Data records:
####################

/-- **Weighted Feshbach–Combes–Thomas bound.**  Let `D = D_W(U, m)` (Wilson parameter `1`),
`H = Γ₅ D`, `Ω` a set of sites on which the Dirichlet restriction of `D` is `κ`-coercive in support
form, `φ` a `1`-Lipschitz site weight vanishing off `Ω`, `E = e^{ν φ}` with `8(e^ν − 1) ≤ κ/4`, and
`H w = λ w` with `|λ| ≤ κ/2`.  Then `(κ/4)‖E P_Ω w‖₂ ≤ 4 e^ν ‖w‖₂`: the source
`P_Ω(H − λ)P_Ω w = −P_Ω H (1 − P_Ω) w` has size `≤ 4‖w‖₂` and lives where `φ ≤ 1`, while
`P_Ω E (H − λ) P_Ω` is bounded below by `κ − κ/2 − 8(e^ν − 1)` on `E P_Ω w` (coercivity,
`Γ₅`-isometry, Combes–Thomas). [folklore] -/
theorem feshbach_weighted_bound (hρ : ∀ g, ρ g ∈ Matrix.unitaryGroup (Fin Nc) ℂ)
    (U : GaugeConfig 4 L G) (m : ℝ) (Ω : TorusSite 4 L → Prop) [DecidablePred Ω] {κ : ℝ}
    (hcoer : ∀ v : TorusSite 4 L × Fin Nc × Fin 4 → ℂ, (∀ p, ¬ Ω p.1 → v p = 0) →
      κ ^ 2 * ∑ p, ‖v p‖ ^ 2 ≤
        ∑ p ∈ Finset.univ.filter (fun p : TorusSite 4 L × Fin Nc × Fin 4 => Ω p.1),
          ‖(wilsonDirac ρ U m 1 *ᵥ v) p‖ ^ 2)
    (hκ : 0 < κ) {ν : ℝ} (hν : 0 ≤ ν) (hνκ : 8 * (Real.exp ν - 1) ≤ κ / 4)
    {φ : TorusSite 4 L → ℝ} (hφ0 : ∀ y, ¬ Ω y → φ y = 0)
    (hφ1 : ∀ (x : TorusSite 4 L) (i : Fin 4), |φ (Site.shift x i) - φ x| ≤ 1)
    (w : TorusSite 4 L × Fin Nc × Fin 4 → ℂ) {lam : ℝ} (hlam : |lam| ≤ κ / 2)
    (heig : spinorLift gammaFive *ᵥ (wilsonDirac ρ U m 1 *ᵥ w) = (lam : ℂ) • w) :
    κ / 4 * eucNorm (diagonal (fun p : TorusSite 4 L × Fin Nc × Fin 4 =>
        ((Real.exp (ν * φ p.1) : ℝ) : ℂ)) *ᵥ Set.indicator {q | Ω q.1} w) ≤
      4 * Real.exp ν * eucNorm w := by
  set E : Matrix (TorusSite 4 L × Fin Nc × Fin 4) (TorusSite 4 L × Fin Nc × Fin 4) ℂ :=
    diagonal (fun p : TorusSite 4 L × Fin Nc × Fin 4 => ((Real.exp (ν * φ p.1) : ℝ) : ℂ)) with hE
  set u := Set.indicator {q : TorusSite 4 L × Fin Nc × Fin 4 | Ω q.1} w with hu
  set ut := E *ᵥ u with hut
  set X := (E * (∑ i, wilsonHop ρ U i) - (∑ i, wilsonHop ρ U i) * E) *ᵥ u with hX
  set T := Set.indicator {q : TorusSite 4 L × Fin Nc × Fin 4 | Ω q.1}
    (E *ᵥ (spinorLift gammaFive *ᵥ (wilsonDirac ρ U m 1 *ᵥ u) - (lam : ℂ) • u)) with hT
  have hDK := wilsonDirac_eq_sub_sum_wilsonHop ρ hρ U m
  have hu_supp : ∀ p, ¬ Ω p.1 → u p = 0 := fun p hp => siteCut_apply_of_not Ω hp
  have hu_mem : ∀ p, Ω p.1 → u p = w p := fun p hp => siteCut_apply_of_mem Ω hp
  have hut_supp : ∀ p, ¬ Ω p.1 → ut p = 0 := fun p hp => by
    rw [hut, hE, mulVec_diagonal, hu_supp p hp, mul_zero]
  have hut_cut : Set.indicator {q : TorusSite 4 L × Fin Nc × Fin 4 | Ω q.1} ut = ut := by
    rw [hut, hE, siteCut_diagonal_mulVec, hu, siteCut_siteCut]
  -- the source `P_Ω(H − λ)P_Ω w` lives on the boundary layer `φ ≤ 1`
  have hφp : ∀ p, ((∑ i, wilsonHop ρ U i) *ᵥ (w - u)) p ≠ 0 → φ p.1 ≤ 1 := by
    intro p hp
    by_contra hcon
    apply hp
    refine sum_wilsonHop_mulVec_apply_eq_zero ρ U (w - u) p fun q i hqi => ?_
    by_cases hq : Ω q.1
    · rw [Pi.sub_apply, hu_mem q hq, sub_self]
    · exfalso
      apply hcon
      have h0 := hφ0 q.1 hq
      rcases hqi with h | h
      · have h1 := hφ1 p.1 i
        rw [← h, h0, zero_sub, abs_neg] at h1
        exact (le_abs_self _).trans h1
      · have h1 := hφ1 q.1 i
        rw [← h, h0, sub_zero] at h1
        exact (le_abs_self _).trans h1
  -- upper bound on the weighted source
  have hupper : eucNorm T ≤ 4 * Real.exp ν * eucNorm w := by
    have hpt : ∀ p, ‖T p‖ ≤ Real.exp ν * ‖((∑ i, wilsonHop ρ U i) *ᵥ (w - u)) p‖ := by
      intro p
      by_cases hp : Ω p.1
      · have e1 : spinorLift gammaFive *ᵥ (wilsonDirac ρ U m 1 *ᵥ u) =
            (lam : ℂ) • w - spinorLift gammaFive *ᵥ (wilsonDirac ρ U m 1 *ᵥ (w - u)) := by
          rw [mulVec_sub, mulVec_sub, heig]; abel
        have e2 : (wilsonDirac ρ U m 1 *ᵥ (w - u)) p =
            -(((∑ i, wilsonHop ρ U i) *ᵥ (w - u)) p) := by
          have : (w - u) p = 0 := by rw [Pi.sub_apply, hu_mem p hp, sub_self]
          rw [hDK, sub_mulVec, smul_mulVec, one_mulVec, Pi.sub_apply, Pi.smul_apply, this,
            smul_zero, zero_sub]
        have e3 : T p = ((Real.exp (ν * φ p.1) : ℝ) : ℂ) *
            -((spinorLift gammaFive *ᵥ (wilsonDirac ρ U m 1 *ᵥ (w - u))) p) := by
          rw [hT, siteCut_apply_of_mem Ω hp, hE, mulVec_diagonal, Pi.sub_apply, Pi.smul_apply,
            smul_eq_mul, e1, Pi.sub_apply, Pi.smul_apply, smul_eq_mul, hu_mem p hp]
          ring
        rw [e3, norm_mul, norm_neg, norm_spinorLift_gammaFive_mulVec_apply, e2, norm_neg,
          Complex.norm_real, Real.norm_eq_abs, abs_of_pos (Real.exp_pos _)]
        by_cases hK0 : ((∑ i, wilsonHop ρ U i) *ᵥ (w - u)) p = 0
        · rw [hK0, norm_zero, mul_zero, mul_zero]
        · have hle : ν * φ p.1 ≤ ν := by nlinarith [hφp p hK0]
          exact mul_le_mul_of_nonneg_right (Real.exp_le_exp.mpr hle) (norm_nonneg _)
      · rw [hT, siteCut_apply_of_not Ω hp, norm_zero]
        positivity
    calc eucNorm T ≤ Real.exp ν * eucNorm ((∑ i, wilsonHop ρ U i) *ᵥ (w - u)) :=
          eucNorm_le_mul_of_pointwise (Real.exp_pos ν).le hpt
      _ ≤ Real.exp ν * (4 * eucNorm (w - u)) :=
          mul_le_mul_of_nonneg_left (eucNorm_sum_wilsonHop_mulVec_le ρ hρ U _) (Real.exp_pos ν).le
      _ ≤ Real.exp ν * (4 * eucNorm w) := by
          gcongr
          exact eucNorm_sub_siteCut_le Ω w
      _ = 4 * Real.exp ν * eucNorm w := by ring
  -- lower bound on the weighted source: the conjugated Feshbach operator
  have hED : E *ᵥ (wilsonDirac ρ U m 1 *ᵥ u) = wilsonDirac ρ U m 1 *ᵥ ut - X := by
    rw [hX, hut, hDK]
    simp only [sub_mulVec, smul_mulVec, one_mulVec, mulVec_sub, mulVec_smul, ← mulVec_mulVec]
    abel
  have hTdec : T = spinorLift gammaFive *ᵥ Set.indicator {q | Ω q.1} (wilsonDirac ρ U m 1 *ᵥ ut) -
      spinorLift gammaFive *ᵥ Set.indicator {q | Ω q.1} X - (lam : ℂ) • ut := by
    rw [hT, mulVec_sub, mulVec_smul, ← hut, hE, ← spinorLift_gammaFive_mulVec_diagonal_mulVec,
      ← hE, hED, mulVec_sub, siteCut_sub, siteCut_sub, siteCut_smul, hut_cut,
      siteCut_spinorLift_gammaFive_mulVec, siteCut_spinorLift_gammaFive_mulVec]
  have ha : κ * eucNorm ut ≤
      eucNorm (spinorLift gammaFive *ᵥ Set.indicator {q | Ω q.1} (wilsonDirac ρ U m 1 *ᵥ ut)) := by
    rw [eucNorm_spinorLift_gammaFive_mulVec]
    have h := hcoer ut hut_supp
    rw [← eucNorm_sq_eq_sum ut, ← eucNorm_siteCut_sq, ← mul_pow] at h
    exact (pow_le_pow_iff_left₀ (mul_nonneg hκ.le (eucNorm_nonneg _)) (eucNorm_nonneg _)
      two_ne_zero).mp h
  have hb : eucNorm (spinorLift gammaFive *ᵥ Set.indicator {q | Ω q.1} X) ≤ κ / 4 * eucNorm ut := by
    rw [eucNorm_spinorLift_gammaFive_mulVec]
    refine (eucNorm_siteCut_le Ω X).trans ?_
    have hd : ∀ x : TorusSite 4 L, ((Real.exp (ν * φ x) : ℝ) : ℂ) ≠ 0 := fun x =>
      Complex.ofReal_ne_zero.mpr (Real.exp_pos _).ne'
    have hM : 0 ≤ Real.exp ν - 1 := by linarith [Real.add_one_le_exp ν]
    refine (eucNorm_siteDiagonal_comm_sum_wilsonHop_mulVec_le ρ hρ U hd hM
      (fun x i => norm_expWeight_defect_le hν (by rw [abs_sub_comm]; exact hφ1 x i))
      (fun x i => norm_expWeight_defect_le hν (hφ1 x i)) u).trans ?_
    exact mul_le_mul_of_nonneg_right hνκ (eucNorm_nonneg _)
  have hc : eucNorm ((lam : ℂ) • ut) ≤ κ / 2 * eucNorm ut := by
    rw [eucNorm_smul, Complex.norm_real, Real.norm_eq_abs]
    exact mul_le_mul_of_nonneg_right hlam (eucNorm_nonneg _)
  have hlower : κ / 4 * eucNorm ut ≤ eucNorm T := by
    have e : spinorLift gammaFive *ᵥ Set.indicator {q | Ω q.1} (wilsonDirac ρ U m 1 *ᵥ ut) =
        T + spinorLift gammaFive *ᵥ Set.indicator {q | Ω q.1} X + (lam : ℂ) • ut := by
      rw [hTdec]; abel
    have h1 := eucNorm_add_le (T + spinorLift gammaFive *ᵥ Set.indicator {q | Ω q.1} X)
      ((lam : ℂ) • ut)
    have h2 := eucNorm_add_le T (spinorLift gammaFive *ᵥ Set.indicator {q | Ω q.1} X)
    rw [← e] at h1
    linarith
  exact hlower.trans hupper
omit [DecidableEq ι] [Fintype κ] in
/-- **One-coordinate cross inequality for `u(v) = μ(U ∩ {profile = v})`** (layer monotonicity with a foreign factor):
`u(v with v_j := x)·μ{N_{blk j} = x'} ≤ u(v with v_j := x')·μ{N_{blk j} = x}` for `x ≤ x'` and `U` increasing. [this work] -/
theorem real_inter_prof_update_mul_le (p : ι → unitInterval) (blk : κ → Finset ι) (hdisj : ∀ j j', j ≠ j' → Disjoint (blk j) (blk j'))
    (N : ℕ) (hblk : ∀ j, (blk j).card ≤ N) {U : Set (Set ι)} (hU : IsUpperSet U) (v : κ → Fin (N + 1)) (j : κ)
    {x x' : Fin (N + 1)} (hxx' : x ≤ x') :
    (prodBernoulli p).real (U ∩ {ω : Set ι | prof blk N hblk ω = update v j x}) *
        (prodBernoulli p).real {ω : Set ι | ((blk j).filter (· ∈ ω)).card = (x' : ℕ)} ≤
      (prodBernoulli p).real (U ∩ {ω : Set ι | prof blk N hblk ω = update v j x'}) *
        (prodBernoulli p).real {ω : Set ι | ((blk j).filter (· ∈ ω)).card = (x : ℕ)} := by
  set C : Set (Set ι) := {ω : Set ι | ∀ i, i ≠ j → ((blk i).filter (· ∈ ω)).card = (v i : ℕ)} with hC
  have hCdet : DeterminedBy C ((↑(blk j) : Set ι)ᶜ) := by
    rw [determinedBy_iff]
    intro ω ω' h
    simp only [hC, Set.mem_setOf_eq]
    refine forall₂_congr fun i hi => ?_
    have hsub : (↑(blk i) : Set ι) ⊆ (↑(blk j) : Set ι)ᶜ := fun a ha hja =>
      Finset.disjoint_left.1 (hdisj i j hi) (Finset.mem_coe.1 ha) (Finset.mem_coe.1 hja)
    have hi' := (determinedBy_iff _ _).1 ((determinedBy_layer (blk i) (v i : ℕ)).mono hsub) ω ω' h
    simp only [Set.mem_setOf_eq] at hi'
    rw [hi']
  have hcell : ∀ y : Fin (N + 1), U ∩ {ω : Set ι | prof blk N hblk ω = update v j y} =
      U ∩ C ∩ {ω : Set ι | ((blk j).filter (· ∈ ω)).card = (y : ℕ)} := by
    intro y; ext ω
    simp only [Set.mem_inter_iff, Set.mem_setOf_eq, hC, funext_iff, Fin.ext_iff, prof_val]
    constructor
    · rintro ⟨hUω, h⟩
      refine ⟨⟨hUω, fun i hi => ?_⟩, ?_⟩
      · have := h i; rwa [update_of_ne hi] at this
      · have := h j; rwa [update_self] at this
    · rintro ⟨⟨hUω, h⟩, hj⟩
      refine ⟨hUω, fun i => ?_⟩
      by_cases hi : i = j
      · subst hi; rwa [update_self]
      · rw [update_of_ne hi]; exact h i hi
  rw [hcell x, hcell x']
  exact real_inter_inter_layer_mul_le p (blk j) hU hCdet (by exact_mod_cast hxx')

end Profile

####################

Set down, word for word, only the lines running from the line with "intro ω ω' h" to the last line of the listing above. Both of those lines belong in your answer.

    intro ω ω' h
    simp only [hC, Set.mem_setOf_eq]
    refine forall₂_congr fun i hi => ?_
    have hsub : (↑(blk i) : Set ι) ⊆ (↑(blk j) : Set ι)ᶜ := fun a ha hja =>
      Finset.disjoint_left.1 (hdisj i j hi) (Finset.mem_coe.1 ha) (Finset.mem_coe.1 hja)
    have hi' := (determinedBy_iff _ _).1 ((determinedBy_layer (blk i) (v i : ℕ)).mono hsub) ω ω' h
    simp only [Set.mem_setOf_eq] at hi'
    rw [hi']
  have hcell : ∀ y : Fin (N + 1), U ∩ {ω : Set ι | prof blk N hblk ω = update v j y} =
      U ∩ C ∩ {ω : Set ι | ((blk j).filter (· ∈ ω)).card = (y : ℕ)} := by
    intro y; ext ω
    simp only [Set.mem_inter_iff, Set.mem_setOf_eq, hC, funext_iff, Fin.ext_iff, prof_val]
    constructor
    · rintro ⟨hUω, h⟩
      refine ⟨⟨hUω, fun i hi => ?_⟩, ?_⟩
      · have := h i; rwa [update_of_ne hi] at this
      · have := h j; rwa [update_self] at this
    · rintro ⟨⟨hUω, h⟩, hj⟩
      refine ⟨hUω, fun i => ?_⟩
      by_cases hi : i = j
      · subst hi; rwa [update_self]
      · rw [update_of_ne hi]; exact h i hi
  rw [hcell x, hcell x']
  exact real_inter_inter_layer_mul_le p (blk j) hU hCdet (by exact_mod_cast hxx')

end Profile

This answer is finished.